omit [NumberField T] in
/-- **FIBRE COUNTS OF A CM TYPE: `#(Φ₀ ∩ res⁻¹y) + #(Φ₀ ∩ res⁻¹ȳ) = [K₀ : T]`.** [cite: Gordon1999HodgeAVSurvey, 9.4.3] -/
theorem card_fibre_inter_add_card_fibre_inter_conj (Φ₀ : CMType K₀) (y : T →+* ℂ) :
    (Finset.univ.filter (fun t : K₀ →+* ℂ => t.comp (algebraMap T K₀) = y ∧ t ∈ Φ₀.1)).card +
        (Finset.univ.filter (fun t : K₀ →+* ℂ =>
          t.comp (algebraMap T K₀) = (starRingAut : ℂ ≃+* ℂ) • y ∧ t ∈ Φ₀.1)).card =
      Module.finrank T K₀ := by
  rw [IrrOdd.card_fibre_inter_add_card_fibre_inter_rho (G := ℂ ≃+* ℂ) (isCMTypeWith_conj Φ₀)
    (fun t : K₀ →+* ℂ => t.comp (algebraMap T K₀)) (fun _ => rfl) conj_smul_conj_smul_eq y, card_fibre_comp_algebraMap]

omit [NumberField T] [Algebra T K₀] in
/-- A CM field carries a CM type (no embedding of a CM field is real). [cite: Shimura1998, §18.1 and §8.2 Prop. 26] -/
theorem nonempty_cmType_of_isCMField : Nonempty (CMType K₀) :=
  nonempty_cmType_of_forall_conjugate_ne fun s h =>
    IsTotallyComplex.complexEmbedding_not_isReal s (ComplexEmbedding.isReal_iff.2 h)

/-- **SURJECTIVITY OF THE FIBRE COUNTS**: `T` without real embeddings; for every `k : Hom(T, ℂ) → ℕ` with
`k(y) + k(ȳ) = [K₀ : T]` there is a CM type of `K₀` meeting every fibre `res⁻¹y` in exactly `k(y)` embeddings.
[cite: Gordon1999HodgeAVSurvey, 9.4.3] [cite: Shimura1998, §18.1] -/
theorem exists_cmType_forall_card_fibre_inter_eq [IsTotallyComplex T] (k : (T →+* ℂ) → ℕ)
    (hk : ∀ y : T →+* ℂ, k y + k ((starRingAut : ℂ ≃+* ℂ) • y) = Module.finrank T K₀) :
    ∃ Φ₀ : CMType K₀, ∀ y : T →+* ℂ,
      (Finset.univ.filter (fun t : K₀ →+* ℂ => t.comp (algebraMap T K₀) = y ∧ t ∈ Φ₀.1)).card = k y := by
  obtain ⟨Ψ⟩ := nonempty_cmType_of_isCMField (K₀ := K₀)
  have hΨ := isCMTypeWith_conj Ψ
  obtain ⟨Φ, hΦ, hcount⟩ := IrrOdd.exists_isCMTypeWith_forall_card_fibre_inter_eq (G := ℂ ≃+* ℂ) hΨ.comm hΨ.invol
    (fun t : K₀ →+* ℂ => t.comp (algebraMap T K₀)) (fun _ => rfl) conj_smul_conj_smul_eq conj_smul_ne_of_isTotallyComplex
    card_fibre_comp_algebraMap k hk
  exact ⟨⟨Φ, fun φ => by rw [← conj_smul_eq_conjugate]; exact hΦ.mem_iff φ⟩, hcount⟩

/-- **SURJECTIVITY OF THE SHADOW**: every `k` with `k(y) + k(ȳ) = [K₀:T]` is realised as `w(y) = 2k(y) − [K₀:T]` —
THE SHADOWS OF THE CM TYPES OF `K₀` ON `T` ARE EXACTLY THE ODD WEIGHTS `w ≡ [K₀:T] (mod 2)`, `|w| ≤ [K₀:T]`
(the `[K₀:T]`-fold sums of type vectors of `T`). [cite: Gordon1999HodgeAVSurvey, 9.4.3] [cite: Shimura1998, §18.1] -/
theorem exists_cmType_forall_shadow_eq [IsTotallyComplex T] (k : (T →+* ℂ) → ℕ)
    (hk : ∀ y : T →+* ℂ, k y + k ((starRingAut : ℂ ≃+* ℂ) • y) = Module.finrank T K₀) :
    ∃ Φ₀ : CMType K₀, ∀ y : T →+* ℂ,
      ∑ t ∈ Finset.univ.filter (fun t : K₀ →+* ℂ => t.comp (algebraMap T K₀) = y), antiVec Φ₀.1 (1 : ℂ ≃+* ℂ) t =
        2 * (k y : ℚ) - (Module.finrank T K₀ : ℚ) := by
  obtain ⟨Φ₀, hΦ₀⟩ := exists_cmType_forall_card_fibre_inter_eq (K₀ := K₀) k hk
  refine ⟨Φ₀, fun y => ?_⟩
  have h := IrrOdd.fibre_shadow_eq_two_mul_card_sub_card (G := ℂ ≃+* ℂ) Φ₀.1
    (fun t : K₀ →+* ℂ => t.comp (algebraMap T K₀)) y
  beta_reduce at h
  rw [hΦ₀ y, card_fibre_comp_algebraMap] at h
  exact h

/-- **PADDING: `[K₀ : T] = [K₀′ : T] + 2d` ⟹ every shadow of a CM type of `K₀′` is the shadow of a CM type of `K₀`**
(over each pair `{y, ȳ}` add `d` cancelling conjugate pairs of embeddings) — two CM fields over the same `T` without
real embeddings, the larger index of the same parity realises every shadow of the smaller.
[cite: Gordon1999HodgeAVSurvey, 9.4.3] [cite: Dodson1987, §1.1] -/
theorem exists_cmType_shadow_eq_of_finrank_eq_add [IsTotallyComplex T] {K₀' : Type} [Field K₀'] [NumberField K₀']
    [IsCMField K₀'] [Algebra T K₀'] (Φ₀' : CMType K₀') {d : ℕ}
    (hd : Module.finrank T K₀ = Module.finrank T K₀' + 2 * d) :
    ∃ Φ₀ : CMType K₀, ∀ y : T →+* ℂ,
      ∑ t ∈ Finset.univ.filter (fun t : K₀ →+* ℂ => t.comp (algebraMap T K₀) = y), antiVec Φ₀.1 (1 : ℂ ≃+* ℂ) t =
        ∑ t ∈ Finset.univ.filter (fun t : K₀' →+* ℂ => t.comp (algebraMap T K₀') = y),
          antiVec Φ₀'.1 (1 : ℂ ≃+* ℂ) t := by
  obtain ⟨Ψ⟩ := nonempty_cmType_of_isCMField (K₀ := K₀)
  have hΨ := isCMTypeWith_conj Ψ
  obtain ⟨Φ, hΦ, hw⟩ := IrrOdd.exists_isCMTypeWith_fibre_shadow_eq_of_le_of_even (G := ℂ ≃+* ℂ) hΨ.comm hΨ.invol
    (fun t : K₀ →+* ℂ => t.comp (algebraMap T K₀)) (fun _ => rfl) conj_smul_conj_smul_eq conj_smul_ne_of_isTotallyComplex
    card_fibre_comp_algebraMap (isCMTypeWith_conj Φ₀') (fun t : K₀' →+* ℂ => t.comp (algebraMap T K₀'))
    (fun _ => rfl) card_fibre_comp_algebraMap hd
  exact ⟨⟨Φ, fun φ => by rw [← conj_smul_eq_conjugate]; exact hΦ.mem_iff φ⟩, hw⟩

end Shadows

/-! ### §4 Monotone defect spectra across fields -/

section Monotone

variable {I : Type} [Fintype I] {K : I → Type} [∀ i, Field (K i)] [∀ i, NumberField (K i)] [∀ i, IsCMField (K i)]
  {K' : I → Type} [∀ i, Field (K' i)] [∀ i, NumberField (K' i)] [∀ i, IsCMField (K' i)] {T : Type} [Field T]

omit [Fintype I] [∀ i, NumberField (K i)] [∀ i, IsCMField (K i)] [∀ i, NumberField (K' i)]
  [∀ i, IsCMField (K' i)] [Field T] in
/-- Transport of the matrix-coefficient space along a ring isomorphism of the partner fields with corresponding types.
[folklore] -/
theorem span_coeff_eq_of_ringEquiv {i₁ : I} (e : K' i₁ ≃+* K i₁) (Φ₁ : CMType (K i₁)) (Φ₁' : CMType (K' i₁))
    (hΦ₁ : ∀ t : K i₁ →+* ℂ, t ∈ Φ₁.1 ↔ t.comp e.toRingHom ∈ Φ₁'.1) :
    Submodule.span ℚ (Set.range fun x : K' i₁ →+* ℂ => fun g : ℂ ≃+* ℂ => antiVec Φ₁'.1 g x) =
      Submodule.span ℚ (Set.range fun x : K i₁ →+* ℂ => fun g : ℂ ≃+* ℂ => antiVec Φ₁.1 g x) := by
  have hval : ∀ (g : ℂ ≃+* ℂ) (x : K i₁ →+* ℂ), antiVec Φ₁'.1 g (x.comp e.toRingHom) = antiVec Φ₁.1 g x := by
    intro g x
    have hmem : g • x.comp e.toRingHom ∈ Φ₁'.1 ↔ g • x ∈ Φ₁.1 := (hΦ₁ (g • x)).symm
    simp only [antiVec, translateInd, hmem]
  congr 1
  ext c
  constructor
  · rintro ⟨x', rfl⟩
    refine ⟨x'.comp e.symm.toRingHom, funext fun g => ?_⟩
    show antiVec Φ₁.1 g (x'.comp e.symm.toRingHom) = antiVec Φ₁'.1 g x'
    rw [← hval g (x'.comp e.symm.toRingHom)]
    congr 1
    exact RingHom.ext fun z => by simp
  · rintro ⟨x, rfl⟩
    exact ⟨x.comp e.toRingHom, funext fun g => hval g x⟩

/-- **EQUAL SHADOWS ⟹ EQUAL DEFECTS, ACROSS FIELDS**: two pairs `(K_{i₀}, K_{i₁})`, `(K′_{i₀}, K′_{i₁})` with
`K′_{i₁} ≅ K_{i₁}` and corresponding partner types, subfields `T ⊆ K_{i₀}`, `T ⊆ K′_{i₀}` both containing the traces
(TR), and slot-`i₀` types with the SAME SHADOW on `T`:
`cmTypeRank Φ₀ + cmFamilyRank Φ′ = cmTypeRank Φ₀′ + cmFamilyRank Φ`, i.e. the defects
`dim Hg(A₀) + dim Hg(A₁) − dim Hg(A₀ × A₁)` and `dim Hg(A₀′) + dim Hg(A₁) − dim Hg(A₀′ × A₁)` coincide.
[cite: Gordon1999HodgeAVSurvey, §3 Theorem, 7.5–7.7 and 9.4.3] -/
theorem cmTypeRank_add_cmFamilyRank_eq_of_shadow_eq_of_ringEquiv {i₀ i₁ : I} (h01 : i₀ ≠ i₁)
    (hI : ∀ l, l = i₀ ∨ l = i₁) (Φ : ∀ i, CMType (K i)) (Φ' : ∀ i, CMType (K' i)) [Algebra T (K i₀)]
    [Algebra T (K' i₀)] (e : K' i₁ ≃+* K i₁)
    (hΦ₁ : ∀ t : K i₁ →+* ℂ, t ∈ (Φ i₁).1 ↔ t.comp e.toRingHom ∈ (Φ' i₁).1)
    (htr : ∀ (a : K i₀ →+* ℂ) (k : K i₀), a k ∈ normalClosure ℚ (K i₁) ℂ → k ∈ Set.range (algebraMap T (K i₀)))
    (htr' : ∀ (a : K' i₀ →+* ℂ) (k : K' i₀), a k ∈ normalClosure ℚ (K' i₁) ℂ →
      k ∈ Set.range (algebraMap T (K' i₀)))
    (hw : ∀ y : T →+* ℂ,
      ∑ t ∈ Finset.univ.filter (fun t : K i₀ →+* ℂ => t.comp (algebraMap T (K i₀)) = y),
          antiVec (Φ i₀).1 (1 : ℂ ≃+* ℂ) t =
        ∑ t ∈ Finset.univ.filter (fun t : K' i₀ →+* ℂ => t.comp (algebraMap T (K' i₀)) = y),
          antiVec (Φ' i₀).1 (1 : ℂ ≃+* ℂ) t) :
    cmTypeRank (Φ i₀) + CMAlgebra.cmFamilyRank Φ' = cmTypeRank (Φ' i₀) + CMAlgebra.cmFamilyRank Φ := by
  have h := cmTypeRank_add_cmTypeRank_eq_cmFamilyRank_add_one_add_finrank_shadow_inf h01 hI Φ htr
  have h' := cmTypeRank_add_cmTypeRank_eq_cmFamilyRank_add_one_add_finrank_shadow_inf h01 hI Φ' htr'
  rw [span_coeff_eq_of_ringEquiv e (Φ i₁) (Φ' i₁) hΦ₁] at h'
  have hS : (fun y : T →+* ℂ => fun g : ℂ ≃+* ℂ =>
      ∑ t ∈ Finset.univ.filter (fun t : K i₀ →+* ℂ => t.comp (algebraMap T (K i₀)) = g • y),
        antiVec (Φ i₀).1 (1 : ℂ ≃+* ℂ) t) =
      fun y : T →+* ℂ => fun g : ℂ ≃+* ℂ =>
        ∑ t ∈ Finset.univ.filter (fun t : K' i₀ →+* ℂ => t.comp (algebraMap T (K' i₀)) = g • y),
          antiVec (Φ' i₀).1 (1 : ℂ ≃+* ℂ) t :=
    funext fun y => funext fun g => hw (g • y)
  rw [hS] at h
  -- the partner ranks agree
  have hr : cmTypeRank (Φ' i₁) = cmTypeRank (Φ i₁) := by
    change typeRank (ℂ ≃+* ℂ) (Φ' i₁).1 = typeRank (ℂ ≃+* ℂ) (Φ i₁).1
    rw [(isCMTypeWith_conj (Φ' i₁)).typeRank_eq_finrank_antiSpan_add_one,
      (isCMTypeWith_conj (Φ i₁)).typeRank_eq_finrank_antiSpan_add_one,
      IrrOdd.finrank_antiSpan_eq_finrank_span_coeff, IrrOdd.finrank_antiSpan_eq_finrank_span_coeff,
      span_coeff_eq_of_ringEquiv e (Φ i₁) (Φ' i₁) hΦ₁]
  omega

end Monotone

end Summit.HodgeConjecture.CorCM

end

####################

*Task details*: Extract from the listing above the lines between the line containing "types with the" and the line containing "[Algebra T (K' i₀)] (e : K' i₁ ≃+* K i₁)", keeping both of those lines. Output nothing else.

*Response*:
(TR), and slot-`i₀` types with the SAME SHADOW on `T`:
`cmTypeRank Φ₀ + cmFamilyRank Φ′ = cmTypeRank Φ₀′ + cmFamilyRank Φ`, i.e. the defects
`dim Hg(A₀) + dim Hg(A₁) − dim Hg(A₀ × A₁)` and `dim Hg(A₀′) + dim Hg(A₁) − dim Hg(A₀′ × A₁)` coincide.
[cite: Gordon1999HodgeAVSurvey, §3 Theorem, 7.5–7.7 and 9.4.3] -/
theorem cmTypeRank_add_cmFamilyRank_eq_of_shadow_eq_of_ringEquiv {i₀ i₁ : I} (h01 : i₀ ≠ i₁)
    (hI : ∀ l, l = i₀ ∨ l = i₁) (Φ : ∀ i, CMType (K i)) (Φ' : ∀ i, CMType (K' i)) [Algebra T (K i₀)]
    [Algebra T (K' i₀)] (e : K' i₁ ≃+* K i₁)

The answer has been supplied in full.